DATASET RECORDS
/-- **The background operator is the frame polynomial of the frame `2`-jet.**
[cite: GurskyViaclovsky2003, §1 (change1)–(PDE)] -/
theorem backgroundPathOperator_eq_framePoly {w : M → ℝ} (hw : ContMDiff (𝓡 4) 𝓘(ℝ) ∞ w) (t : ℝ)
    {x : M} {e : Fin 4 → TangentSpace (𝓡 4) x} (he : g.IsOrthonormalFrame x e) :
    backgroundPathOperator g t w x =
      framePoly t (g.sigma2WeylSchouten x) (g.scalarCurvature x) (g.weylNormSq x)
        (fun a c ↦ g.ricci x (e a) (e c)) (fun a c ↦ g.hessian w x (e a) (e c))
        (fun a ↦ mvfderiv (𝓡 4) w x (e a)) := by
  rw [backgroundPathOperator_eq_frame g hw t he, framePoly]

/-- `σ₂(A_g)(x)` is `σ₂` of the frame array `Rc − (R/6)δ`. [cite: ChangGurskyYang2003, §1, (1.0)–(1.1)] -/
theorem sigma2WeylSchouten_eq_sigma2_frame (hg : g.IsRiemannian) {x : M}
    {e : Fin 4 → TangentSpace (𝓡 4) x} (he : g.IsOrthonormalFrame x e) :
    g.sigma2WeylSchouten x =
      sigma2 fun a c ↦ g.ricci x (e a) (e c) - g.scalarCurvature x / 6 * frameDelta a c := by
  have hE : finrank ℝ (EuclideanSpace ℝ (Fin 4)) = 4 := finrank_euclideanSpace_fin
  have hn : (2 : ℕ∞ω) ≤ ((⊤ : ℕ∞) : ℕ∞ω) := WithTop.coe_le_coe.mpr le_top
  have _h := hg
  rw [g.sigma2WeylSchouten_eq_sigma2WeylSchoutenFrame hn hE he]
  rfl

/-- **"The `C²` estimate implies uniform ellipticity"** (Gursky–Viaclovsky 2003, proof of
Prop. 6), quantitatively, at a point and in a `g`-orthonormal frame. Let `u` be smooth with
`backgroundPathOperator g t (−u) x = q(x)e^{4u(x)}` (the background form of the weighted path
equation), `backgroundScalar g (−u) x > 0` (admissibility), `t ≤ 1`, `|t| ≤ T`, and bounds
`|u x| ≤ C`, `|∇u|²_g(x) ≤ C`, `|∇²u|²_g(x) ≤ C`, `|Ric_g|²(x) ≤ P²`, `|R_g(x)| ≤ P`, `q x ≥ q₀ > 0`.
Then Gursky–Viaclovsky's matrix `B = g⁻¹A^t_u` (frame array `gvMatrix` of the `w = −u` jet)
satisfies `λ Σξ² ≤ Σ L^t(B)_{ab} ξ_aξ_b ≤ Λ Σξ²` with
`λ = q₀e^{−4C}/(8K)`, `Λ = 3K(2−t)`, `K = 4((1+T)P + (3+2T)√C + (5+2T)C) + 1`: the symbol
`4·quadForm (ellOp t B)` of the equation (`hasDerivAt_framePoly`) is uniformly elliptic with
constants depending only on `(q₀, C, P, T)` — from `σ₂(B) = (q e^{4u} + ¼|W|²)/4 ≥ q₀e^{−4C}/4`
(`framePoly_eq_sigma2_gvMatrix`, `|W|² ≥ 0`), `σ₁(B) = ((3−2t)/6)·backgroundScalar > 0`, the entry
bound `abs_gvMatrix_le`, and Prop. 1 (ii) in the quantitative form `uniformlyElliptic_ellOp`.
[cite: GurskyViaclovsky2003, Prop. 6 (proof) and §2 Prop. 1 (ii)] -/
theorem uniformlyElliptic_along_solution (hg : g.IsRiemannian) {u : M → ℝ}
    (hu : ContMDiff (𝓡 4) 𝓘(ℝ) ∞ u) {q : M → ℝ} {t q₀ C P T : ℝ} (ht : t ≤ 1) (htT : |t| ≤ T)
    (hq₀ : 0 < q₀) (hC : 0 ≤ C) (hP : 0 ≤ P) {x : M} (hqx : q₀ ≤ q x)
    (heq : backgroundPathOperator g t (fun y ↦ -u y) x = q x * Real.exp (-4 * (-u x)))
    (hpos : 0 < backgroundScalar g (fun y ↦ -u y) x)
    (hux : |u x| ≤ C) (hgrad : g.gradSq u x ≤ C) (hhess : g.normSq x (g.hessian u x) ≤ C)
    (hRic : g.normSq x (g.ricci x) ≤ P ^ 2) (hR : |g.scalarCurvature x| ≤ P)
    {e : Fin 4 → TangentSpace (𝓡 4) x} (he : g.IsOrthonormalFrame x e) (ξ : Fin 4 → ℝ) :
    q₀ * Real.exp (-4 * C) / 4 /
          (2 * (4 * ((1 + T) * P + (3 + 2 * T) * Real.sqrt C + (5 + 2 * T) * C) + 1)) *
        ∑ a, ξ a ^ 2 ≤
      quadForm (ellOp t (gvMatrix t (g.scalarCurvature x) (fun a c ↦ g.ricci x (e a) (e c))
        (fun a c ↦ g.hessian (fun y ↦ -u y) x (e a) (e c))
        (fun a ↦ mvfderiv (𝓡 4) (fun y ↦ -u y) x (e a)))) ξ ∧
    quadForm (ellOp t (gvMatrix t (g.scalarCurvature x) (fun a c ↦ g.ricci x (e a) (e c))
        (fun a c ↦ g.hessian (fun y ↦ -u y) x (e a) (e c))
        (fun a ↦ mvfderiv (𝓡 4) (fun y ↦ -u y) x (e a)))) ξ ≤
      3 * (4 * ((1 + T) * P + (3 + 2 * T) * Real.sqrt C + (5 + 2 * T) * C) + 1) * (2 - t) *
        ∑ a, ξ a ^ 2 := by
  have hE : finrank ℝ (EuclideanSpace ℝ (Fin 4)) = 4 := finrank_euclideanSpace_fin
  have hn : (2 : ℕ∞ω) ≤ ((⊤ : ℕ∞) : ℕ∞ω) := WithTop.coe_le_coe.mpr le_top
  -- the `w = -u` jet and the curvature data in the frame
  set w : M → ℝ := fun y ↦ -u y with hw_def
  have hw : ContMDiff (𝓡 4) 𝓘(ℝ) ∞ w := hu.neg
  set R := g.scalarCurvature x with hR_def
  set Rc : Fin 4 → Fin 4 → ℝ := fun a c ↦ g.ricci x (e a) (e c) with hRc_def
  set Hw : Fin 4 → Fin 4 → ℝ := fun a c ↦ g.hessian w x (e a) (e c) with hHw_def
  set bw : Fin 4 → ℝ := fun a ↦ mvfderiv (𝓡 4) w x (e a) with hbw_def
  set K₀ : ℝ := (1 + T) * P + (3 + 2 * T) * Real.sqrt C + (5 + 2 * T) * C with hK₀
  set K : ℝ := 4 * K₀ + 1 with hK
  -- symmetries and the trace of `Rc`
  have hRc : ∀ a c, Rc a c = Rc c a := fun a c ↦ (g.ricci_symm_holds hn x).eq (e a) (e c)
  have hw2 : ContMDiffAt (𝓡 4) 𝓘(ℝ) 2 w x := (hw.of_le hn) x
  have hH : ∀ a c, Hw a c = Hw c a := fun a c ↦ (g.hessian_symm_holds hw2).eq (e a) (e c)
  have hRsum : ∑ a, Rc a a = R := he.sum_ricci_eq_scalarCurvature g hE
  -- the equation in the frame: `4σ₂(B) − ¼|W|² = q e^{4u}`
  have hframe : framePoly t (g.sigma2WeylSchouten x) R (g.weylNormSq x) Rc Hw bw =
      q x * Real.exp (-4 * (-u x)) := by
    rw [← heq, backgroundPathOperator_eq_framePoly g hw t he]
  have hσ2 : 4 * sigma2 (gvMatrix t R Rc Hw bw) - g.weylNormSq x / 4 =
      q x * Real.exp (-4 * (-u x)) := by
    rw [← framePoly_eq_sigma2_gvMatrix t (g.weylNormSq x) hRc hH hRsum bw, ← hframe,
      sigma2WeylSchouten_eq_sigma2_frame g hg he]
  -- lower bound for `σ₂(B)`
  have hW : 0 ≤ g.weylNormSq x := g.weylNormSq_nonneg x
  have hexp : Real.exp (-4 * C) ≤ Real.exp (-4 * (-u x)) :=
    Real.exp_le_exp.2 (by linarith [(abs_le.1 hux).1])
  have hc : 0 ≤ q₀ * Real.exp (-4 * C) / 4 := by positivity
  have hcB : q₀ * Real.exp (-4 * C) / 4 ≤ sigma2 (gvMatrix t R Rc Hw bw) := by
    have h1 : q₀ * Real.exp (-4 * C) ≤ q x * Real.exp (-4 * (-u x)) :=
      mul_le_mul hqx hexp (Real.exp_pos _).le (hq₀.le.trans hqx)
    linarith
  -- positivity of `σ₁(B)`
  have h1 : 0 < sigma1 (gvMatrix t R Rc Hw bw) := by
    rw [sigma1_gvMatrix t hRsum Hw bw, ← backgroundScalar_eq_frame g w he]
    exact mul_pos (by linarith) hpos
  -- entry bounds
  have hP' : ∀ a c, |Rc a c| ≤ P := fun a c ↦ by
    have h := (sq_apply_frame_le_normSq g he (g.ricci x) a c).trans hRic
    have h' := Real.abs_le_sqrt h
    rwa [Real.sqrt_sq hP] at h'
  have hHu : ∀ a c, Hw a c = -g.hessian u x (e a) (e c) := fun a c ↦ by
    change g.hessian (-u) x (e a) (e c) = _
    rw [g.hessian_neg u x]
    rfl
  have hbu : ∀ a, bw a = -mvfderiv (𝓡 4) u x (e a) := fun a ↦ by
    change mvfderiv (𝓡 4) (-u) x (e a) = _
    rw [mvfderiv_neg]
    rfl
  have hHb : ∀ a c, |Hw a c| ≤ Real.sqrt C := fun a c ↦ by
    rw [hHu, abs_neg]
    exact Real.abs_le_sqrt ((sq_apply_frame_le_normSq g he (g.hessian u x) a c).trans hhess)
  have hbb : ∀ a, |bw a| ≤ Real.sqrt C := fun a ↦ by
    rw [hbu, abs_neg]
    exact Real.abs_le_sqrt ((sq_mvfderiv_frame_le_gradSq g u he a).trans hgrad)
  have hentry : ∀ a c, |gvMatrix t R Rc Hw bw a c| ≤ K₀ := fun a c ↦
    abs_gvMatrix_le hC htT hP' hR hHb hbb a c
  have hK₀0 : 0 ≤ K₀ := (abs_nonneg _).trans (hentry 0 0)
  have hKpos : 0 < K := by rw [hK]; linarith
  have hBK : frameNormSq (gvMatrix t R Rc Hw bw) ≤ K ^ 2 :=
    (frameNormSq_le_of_entry_le hentry).trans (by rw [hK]; nlinarith)
  -- Gursky–Viaclovsky Prop. 1 (ii), quantitative form
  have key := uniformlyElliptic_ellOp (gvMatrix_symm hRc hH bw) h1 hc hcB hKpos hBK ht ξ
  have hKdef : K = 4 * ((1 + T) * P + (3 + 2 * T) * Real.sqrt C + (5 + 2 * T) * C) + 1 := by
    rw [hK, hK₀]
  rw [hKdef] at key
  exact key

end Solution

end Literature.Geometry.Riemannian.GurskyViaclovskyPath

end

EXERCISE REQUIREMENTS
Matching lines for the string "hRic": count them across the listing and reply with the number alone.

SOLUTION TO THIS EXERCISE
2